*** Begin section ***

import Summits.QuantumFields.BalabanUV.T4Continuum.Support.NE3EnergyPath
import HarnessLib

/-!
# T⁴ programme, node NE3 — THE ENDPOINT FORM OF THE ENERGY RESPONSE: minimality at ONE end (not along the path) and a
# residual with QUADRATIC SLACK at the other end suffice — `ℓ ≤ 2·r ∕ (m − 2q)`

NE3 (node U1b), row NE3 OWNER `b2b-balaban-t4-ne3-p1` (gen 24).  The route-(R3) response lemma of the tree,
`NE3EnergyPath.response_along_path` ∕ `energyResponse_of_pathData`, assumes MINIMALITY ALONG THE PATH
(`∀ t ∈ (0,1), φ 0 ≤ φ t`), which at the chart level is the field `ChartLeaves.adm` («the path stays in run A's fibre and
class at every time») — the one clause that forces the chart's path to live INSIDE the non-linear fibre of the k-fold
average (B11 Prop. 3 TYPE).  THIS FILE records that the END needs LESS: if `φ″ ≥ m·ℓ²` on `[0,1]`, the END VALUES compare
(`φ 0 ≤ φ 1` — at the chart level: `A(U_A) ≤ A(W)` because `W = cavg L U_B` ALONE is admissible for run A, composition law
+ class transport, kernel) and the derivative at the competitor's end obeys `φ′ 1 ≤ r·ℓ + q·ℓ²` (a residual with a QUADRATIC
SLACK `q`, room for the first variation against a small non-tangent component), then `(m∕2 − q)·ℓ² ≤ r·ℓ`, so
`ℓ ≤ 2r∕(m − 2q)` — by `T4ConvexResponse.taylor_upper` BY NAME.  Consequence for the chart (owner design note D-ne3p1-g24-1,
route Π): the path may LEAVE the fibre for `t ∈ (0,1)`; an explicit polynomial path `Γ t = (1−t)·PX₀ + (1−t)²·N` (tangent
part + quadratically small normal part) serves, and NO fixed point ∕ implicit function is needed for the path.

CONTENT ([folklore]; 0 def, 0 sorry): §1 `endpointResponse` (the one-variable lemma), `endpointResponse_half` (displayed
modulus under a budget); §2 **`energyResponse_of_endpointData`** — `NE3EnergyPath.energyResponse_of_pathData` with `hmin` REPLACED
by the endpoint comparison `φ 0 ≤ φ 1` and `hres` by the slack form, composing `NE3EnergyPath.strongConvexity_along_path` BY NAME;
§3 non-vacuity on `ℝ`.

HONEST FRAMING.  Real analysis in one variable + the abstract Hessian bookkeeping of `NE3EnergyPath`; nothing about Bałaban's
minimisers; T-E_w♯, (P♮)_W, NE3 NOT proved; spine PROVED 0∕9; finite T⁴ rung (B)+1 — NOT infinite volume, NOT mass gap, NOT
`BetaPertH`, NOT Clay.  ABSOLUTE RULE kept (no printed sentence is a hypothesis; context: [Balaban1985Variational] Prop. 3 p. 289).
PLACEMENT: `Summits/QuantumFields/BalabanUV/`; imports the accepted `Support.NE3EnergyPath` only.  HONEST DEPENDENCY: continuum
YM on T⁴ ⇐ BetaPertH ∧ nine spine estimates (0/9 proved); BetaPertH ⇐ (D1) ∧ (D4) ∧ CAP+tail; G-an2-4 gates asym, D1 and NE2/3/4.
-/

set_option autoImplicit false

namespace Summit.QuantumFields.BalabanUV.T4Continuum.NE3EndpointResponse

open Set
open Literature.MathematicalPhysics.QuantumFieldTheory.Balaban1983to89.T4ConvexResponse (taylor_upper)
open NE3EnergyPath (strongConvexity_along_path)

noncomputable section

/-! ## §1 The endpoint response in one variable -/

/-- **ENDPOINT RESPONSE (one variable).**  `φ` is C² on `[0,1]` with `φ″ ≥ m·ℓ²` (`ℓ ≥ 0`); the END VALUES compare,
`φ 0 ≤ φ 1`; and the derivative at `t = 1` obeys `φ′ 1 ≤ r·ℓ + q·ℓ²` (`r ≥ 0`).  If `2q < m` then `ℓ ≤ 2r∕(m − 2q)`.
Proof: `taylor_upper` gives `φ 1 − φ 0 ≤ φ′ 1 − m·ℓ²∕2`, whence `(m∕2 − q)·ℓ² ≤ r·ℓ`. [folklore] -/
theorem endpointResponse {φ φ' φ'' : ℝ → ℝ} {m q r ℓ : ℝ}
    (h1 : ∀ t ∈ Icc (0:ℝ) 1, HasDerivAt φ (φ' t) t) (h2 : ∀ t ∈ Icc (0:ℝ) 1, HasDerivAt φ' (φ'' t) t)
    (hconv : ∀ t ∈ Icc (0:ℝ) 1, m * ℓ ^ 2 ≤ φ'' t) (hend : φ 0 ≤ φ 1)
    (hres : φ' 1 ≤ r * ℓ + q * ℓ ^ 2) (hm : 2 * q < m) (hℓ : 0 ≤ ℓ) (hr : 0 ≤ r) :
    ℓ ≤ 2 * r / (m - 2 * q) := by
  have hup := taylor_upper h1 h2 hconv
  -- `(m/2 − q) ℓ² ≤ r ℓ`
  have hkey : (m - 2 * q) * ℓ ^ 2 ≤ 2 * r * ℓ := by nlinarith
  have hmq : 0 < m - 2 * q := by linarith
  rcases hℓ.eq_or_lt with hz | hpos
  · rw [← hz]; positivity
  · rw [le_div_iff₀ hmq]
    have h3 : (m - 2 * q) * ℓ * ℓ ≤ 2 * r * ℓ := by nlinarith
    have h4 := le_of_mul_le_mul_right h3 hpos
    linarith

/-- The endpoint response under a BUDGET: if `2q ≤ m∕2` then `ℓ ≤ 4r∕m`. [folklore] -/
theorem endpointResponse_budget {φ φ' φ'' : ℝ → ℝ} {m q r ℓ : ℝ}
    (h1 : ∀ t ∈ Icc (0:ℝ) 1, HasDerivAt φ (φ' t) t) (h2 : ∀ t ∈ Icc (0:ℝ) 1, HasDerivAt φ' (φ'' t) t)
    (hconv : ∀ t ∈ Icc (0:ℝ) 1, m * ℓ ^ 2 ≤ φ'' t) (hend : φ 0 ≤ φ 1)
    (hres : φ' 1 ≤ r * ℓ + q * ℓ ^ 2) (hm : 0 < m) (hq : 2 * q ≤ m / 2) (hℓ : 0 ≤ ℓ) (hr : 0 ≤ r) :
    ℓ ≤ 4 * r / m := by
  have h := endpointResponse h1 h2 hconv hend hres (by linarith) hℓ hr
  have hmq : m / 2 ≤ m - 2 * q := by linarith
  refine h.trans ?_
  rw [div_le_div_iff₀ (by linarith) hm]
  nlinarith

/-- **ACTION GAP, ENDPOINT FORM**: under the same hypotheses (no sign condition on `m − 2q` needed for the upper half),
`φ 1 − φ 0 ≤ r·ℓ + q·ℓ² − (m∕2)·ℓ²` — the competitor's action exceeds the minimum by at most the residual pairing minus the
convexity gain. [folklore] -/
theorem actionGap_endpoint {φ φ' φ'' : ℝ → ℝ} {m q r ℓ : ℝ}
    (h1 : ∀ t ∈ Icc (0:ℝ) 1, HasDerivAt φ (φ' t) t) (h2 : ∀ t ∈ Icc (0:ℝ) 1, HasDerivAt φ' (φ'' t) t)
    (hconv : ∀ t ∈ Icc (0:ℝ) 1, m * ℓ ^ 2 ≤ φ'' t) (hres : φ' 1 ≤ r * ℓ + q * ℓ ^ 2) :
    φ 1 - φ 0 ≤ r * ℓ + q * ℓ ^ 2 - m / 2 * ℓ ^ 2 := by
  have hup := taylor_upper h1 h2 hconv
  linarith

/-! ## §2 The energy response from ENDPOINT data (abstract Hessian bookkeeping of `NE3EnergyPath`, by name) -/

section Hessian

variable {E : Type*} [AddCommGroup E] [Module ℝ E]

/-- **THE ENERGY RESPONSE FROM ENDPOINT DATA.**  As `NE3EnergyPath.energyResponse_of_pathData` — the second derivative of
`φ = 𝒜 ∘ γ` splits as `φ″ t = Hs t (X + u t) (X + u t) + e t` with `Hs t` symmetric, `c`-coercive on `T`, `Λ`-continuous in the
gauge `N`, `X ∈ T`, `N (u t) ≤ θ·N X`, `|e t| ≤ κ·N X²` — but with MINIMALITY AT THE ENDS ONLY (`φ 0 ≤ φ 1`) and the residual
at the competitor WITH QUADRATIC SLACK (`φ′ 1 ≤ r·N X + q·N X²`).  If `m := c − 2Λθ − Λθ² − κ > 2q` then
**`N X ≤ 2r∕(m − 2q)`**. [folklore] -/
theorem energyResponse_of_endpointData {φ φ' φ'' : ℝ → ℝ} (Hs : ℝ → E →ₗ[ℝ] E →ₗ[ℝ] ℝ)
    (hsymm : ∀ t ∈ Icc (0:ℝ) 1, ∀ x y, Hs t x y = Hs t y x) (N : E → ℝ) (hN : ∀ v, 0 ≤ N v) (T : Set E)
    {c Λ θ κ q r : ℝ} (hΛ : 0 ≤ Λ) (hr : 0 ≤ r)
    (hcoer : ∀ t ∈ Icc (0:ℝ) 1, ∀ Y ∈ T, c * N Y ^ 2 ≤ Hs t Y Y)
    (hcont : ∀ t ∈ Icc (0:ℝ) 1, ∀ Y Z, |Hs t Y Z| ≤ Λ * N Y * N Z)
    {X : E} (hX : X ∈ T) (u : ℝ → E) (hu : ∀ t ∈ Icc (0:ℝ) 1, N (u t) ≤ θ * N X)
    (e : ℝ → ℝ) (he : ∀ t ∈ Icc (0:ℝ) 1, |e t| ≤ κ * N X ^ 2)
    (h1 : ∀ t ∈ Icc (0:ℝ) 1, HasDerivAt φ (φ' t) t) (h2 : ∀ t ∈ Icc (0:ℝ) 1, HasDerivAt φ' (φ'' t) t)
    (hsplit : ∀ t ∈ Icc (0:ℝ) 1, φ'' t = Hs t (X + u t) (X + u t) + e t)
    (hend : φ 0 ≤ φ 1) (hres : φ' 1 ≤ r * N X + q * N X ^ 2)
    (hm : 2 * q < c - 2 * Λ * θ - Λ * θ ^ 2 - κ) :
    N X ≤ 2 * r / (c - 2 * Λ * θ - Λ * θ ^ 2 - κ - 2 * q) :=
  endpointResponse h1 h2
    (strongConvexity_along_path Hs hsymm N hN T hΛ hcoer hcont hX u hu e he hsplit) hend hres hm (hN X) hr

/-- Under the BUDGET `2Λθ + Λθ² + κ + 2q ≤ c∕2` the endpoint response reads `N X ≤ 4r∕c`. [folklore] -/
theorem energyResponse_of_endpointData_budget {φ φ' φ'' : ℝ → ℝ} (Hs : ℝ → E →ₗ[ℝ] E →ₗ[ℝ] ℝ)
    (hsymm : ∀ t ∈ Icc (0:ℝ) 1, ∀ x y, Hs t x y = Hs t y x) (N : E → ℝ) (hN : ∀ v, 0 ≤ N v) (T : Set E)
    {c Λ θ κ q r : ℝ} (hΛ : 0 ≤ Λ) (hr : 0 ≤ r) (hc : 0 < c)
    (hcoer : ∀ t ∈ Icc (0:ℝ) 1, ∀ Y ∈ T, c * N Y ^ 2 ≤ Hs t Y Y)
    (hcont : ∀ t ∈ Icc (0:ℝ) 1, ∀ Y Z, |Hs t Y Z| ≤ Λ * N Y * N Z)
    {X : E} (hX : X ∈ T) (u : ℝ → E) (hu : ∀ t ∈ Icc (0:ℝ) 1, N (u t) ≤ θ * N X)
    (e : ℝ → ℝ) (he : ∀ t ∈ Icc (0:ℝ) 1, |e t| ≤ κ * N X ^ 2)
    (h1 : ∀ t ∈ Icc (0:ℝ) 1, HasDerivAt φ (φ' t) t) (h2 : ∀ t ∈ Icc (0:ℝ) 1, HasDerivAt φ' (φ'' t) t)
    (hsplit : ∀ t ∈ Icc (0:ℝ) 1, φ'' t = Hs t (X + u t) (X + u t) + e t)
    (hend : φ 0 ≤ φ 1) (hres : φ' 1 ≤ r * N X + q * N X ^ 2)
    (hbudget : 2 * Λ * θ + Λ * θ ^ 2 + κ + 2 * q ≤ c / 2) :
    N X ≤ 4 * r / c := by
  have hm : 2 * q < c - 2 * Λ * θ - Λ * θ ^ 2 - κ := by linarith
  have h := energyResponse_of_endpointData Hs hsymm N hN T hΛ hr hcoer hcont hX u hu e he h1 h2 hsplit hend hres hm
  have hden : c / 2 ≤ c - 2 * Λ * θ - Λ * θ ^ 2 - κ - 2 * q := by linarith
  refine h.trans ?_
  rw [div_le_div_iff₀ (by linarith) hc]
  nlinarith

end Hessian

/-! ## §3 Non-vacuity: the endpoint hypotheses are jointly satisfiable, with equality in the response -/

/-- Witness on `ℝ`: `φ t = ℓ²·(t² − t)`, `φ′ t = ℓ²·(2t − 1)`, `φ″ = 2ℓ²`, `m = 2`, `q = 0`, `r = ℓ`: `φ 0 = φ 1 = 0`,
`φ′ 1 = ℓ² = r·ℓ`, and the bound `ℓ ≤ 2r∕m = ℓ` is attained — the endpoint hypotheses are jointly satisfiable and sharp. [folklore] -/
theorem endpointResponse_witness (ℓ : ℝ) (hℓ : 0 ≤ ℓ) : ℓ ≤ 2 * ℓ / (2 - 2 * 0) := by
  have h := endpointResponse (φ := fun t => ℓ ^ 2 * (t ^ 2 - t)) (φ' := fun t => ℓ ^ 2 * (2 * t - 1))
    (φ'' := fun _ => 2 * ℓ ^ 2) (m := 2) (q := 0) (r := ℓ) (ℓ := ℓ)
    (fun t _ => (((hasDerivAt_pow 2 t).sub (hasDerivAt_id' t)).const_mul (ℓ ^ 2)).congr_deriv (by
      simp only [Nat.cast_ofNat]; ring))
    (fun t _ => ((((hasDerivAt_id' t).const_mul (2:ℝ)).sub_const (1:ℝ)).const_mul (ℓ ^ 2)).congr_deriv (by ring))
    (fun t _ => by nlinarith) (by norm_num) (by nlinarith) (by norm_num) hℓ hℓ
  exact h

end

end Summit.QuantumFields.BalabanUV.T4Continuum.NE3EndpointResponse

*** End section ***

- PROBLEM DETAILS
Every line above from the line with "YM on T⁴ ⇐ BetaPertH" to the line with "ℓ ≤ 4 * r / m := by" is wanted, ends included; write them out exactly and add no other line.

- ANSWER FOR THIS EXERCISE
YM on T⁴ ⇐ BetaPertH ∧ nine spine estimates (0/9 proved); BetaPertH ⇐ (D1) ∧ (D4) ∧ CAP+tail; G-an2-4 gates asym, D1 and NE2/3/4.
-/

set_option autoImplicit false

namespace Summit.QuantumFields.BalabanUV.T4Continuum.NE3EndpointResponse

open Set
open Literature.MathematicalPhysics.QuantumFieldTheory.Balaban1983to89.T4ConvexResponse (taylor_upper)
open NE3EnergyPath (strongConvexity_along_path)

noncomputable section

/-! ## §1 The endpoint response in one variable -/

/-- **ENDPOINT RESPONSE (one variable).**  `φ` is C² on `[0,1]` with `φ″ ≥ m·ℓ²` (`ℓ ≥ 0`); the END VALUES compare,
`φ 0 ≤ φ 1`; and the derivative at `t = 1` obeys `φ′ 1 ≤ r·ℓ + q·ℓ²` (`r ≥ 0`).  If `2q < m` then `ℓ ≤ 2r∕(m − 2q)`.
Proof: `taylor_upper` gives `φ 1 − φ 0 ≤ φ′ 1 − m·ℓ²∕2`, whence `(m∕2 − q)·ℓ² ≤ r·ℓ`. [folklore] -/
theorem endpointResponse {φ φ' φ'' : ℝ → ℝ} {m q r ℓ : ℝ}
    (h1 : ∀ t ∈ Icc (0:ℝ) 1, HasDerivAt φ (φ' t) t) (h2 : ∀ t ∈ Icc (0:ℝ) 1, HasDerivAt φ' (φ'' t) t)
    (hconv : ∀ t ∈ Icc (0:ℝ) 1, m * ℓ ^ 2 ≤ φ'' t) (hend : φ 0 ≤ φ 1)
    (hres : φ' 1 ≤ r * ℓ + q * ℓ ^ 2) (hm : 2 * q < m) (hℓ : 0 ≤ ℓ) (hr : 0 ≤ r) :
    ℓ ≤ 2 * r / (m - 2 * q) := by
  have hup := taylor_upper h1 h2 hconv
  -- `(m/2 − q) ℓ² ≤ r ℓ`
  have hkey : (m - 2 * q) * ℓ ^ 2 ≤ 2 * r * ℓ := by nlinarith
  have hmq : 0 < m - 2 * q := by linarith
  rcases hℓ.eq_or_lt with hz | hpos
  · rw [← hz]; positivity
  · rw [le_div_iff₀ hmq]
    have h3 : (m - 2 * q) * ℓ * ℓ ≤ 2 * r * ℓ := by nlinarith
    have h4 := le_of_mul_le_mul_right h3 hpos
    linarith

/-- The endpoint response under a BUDGET: if `2q ≤ m∕2` then `ℓ ≤ 4r∕m`. [folklore] -/
theorem endpointResponse_budget {φ φ' φ'' : ℝ → ℝ} {m q r ℓ : ℝ}
    (h1 : ∀ t ∈ Icc (0:ℝ) 1, HasDerivAt φ (φ' t) t) (h2 : ∀ t ∈ Icc (0:ℝ) 1, HasDerivAt φ' (φ'' t) t)
    (hconv : ∀ t ∈ Icc (0:ℝ) 1, m * ℓ ^ 2 ≤ φ'' t) (hend : φ 0 ≤ φ 1)
    (hres : φ' 1 ≤ r * ℓ + q * ℓ ^ 2) (hm : 0 < m) (hq : 2 * q ≤ m / 2) (hℓ : 0 ≤ ℓ) (hr : 0 ≤ r) :
    ℓ ≤ 4 * r / m := by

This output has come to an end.